Goal of the exercise: The lines from the first line of the entries through the line containing "of trivial character." are to be repeated exactly, with both of those lines included.
====== Information provided ======
import Summits.Ventures.AbcSig.Recipes.BS04

/-!
# Venture AbcSig — GENERATED level file, level 22: NO newforms

HONEST FRAMING. Machine-generated by the p-lean seat's `certgen.py`. The cell's level file `N22.engine1.json`
(sha256 `4479e98990657587981c3a58288e69aec46c21e2703d7b47b0bc8bd2d3b86240`; engine-1 (modular symbols: msym)) reports `dim S₂^new(Γ₀(22)) = 0` and an EMPTY orbit list. Second engine file `N22.msgf.json` (sha256 `896e737f2ac3916b75603f41b825d6882bd2af1ef43ccfb9af71e2a58f8f4abd`, p1-msgf) also reports no orbits. [BS04, Prop. 4.1] lists this level among those with no weight-2 newforms of trivial character.
In the Lean layer this is the computed hypothesis `NewformModel.DataComplete 22 level22Orbits` with the empty list; nothing is
certified by the kernel here (an empty list needs no certificate). No claim on ABC or any summit.
-/

namespace Summit.Ventures.AbcSig

/-- The (empty) list of newform orbits of level 22. -/
def level22Orbits : List OrbitData := []

/-- Every listed entry is at an odd prime not dividing 22 (vacuous). -/
theorem level22_wellformed :
    ∀ o ∈ level22Orbits, ∀ e ∈ o.coeffs, e.ell.Prime ∧ e.ell ≠ 2 ∧ ¬ e.ell ∣ 22 := by
  intro o ho
  simp [level22Orbits] at ho

/-- **Level 22 summary**: vacuous (no orbits); same shape as the generated `levelN_sieve` theorems. -/
theorem level22_sieve (n : ℕ) (_hn : n.Prime) (_hmin : 7 ≤ n) (X : OrbitData → Prop) :
    ∀ o ∈ level22Orbits, (∀ e ∈ o.coeffs, e.ell.Prime ∧ e.ell ≠ 2 ∧ ¬ e.ell ∣ 22) ∧ (o.Eliminated bs04Allowed n ∨ X o) := by
  intro o ho
  simp [level22Orbits] at ho

end Summit.Ventures.AbcSig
======
Result for this task:
import Summits.Ventures.AbcSig.Recipes.BS04

/-!
# Venture AbcSig — GENERATED level file, level 22: NO newforms

HONEST FRAMING. Machine-generated by the p-lean seat's `certgen.py`. The cell's level file `N22.engine1.json`
(sha256 `4479e98990657587981c3a58288e69aec46c21e2703d7b47b0bc8bd2d3b86240`; engine-1 (modular symbols: msym)) reports `dim S₂^new(Γ₀(22)) = 0` and an EMPTY orbit list. Second engine file `N22.msgf.json` (sha256 `896e737f2ac3916b75603f41b825d6882bd2af1ef43ccfb9af71e2a58f8f4abd`, p1-msgf) also reports no orbits. [BS04, Prop. 4.1] lists this level among those with no weight-2 newforms of trivial character.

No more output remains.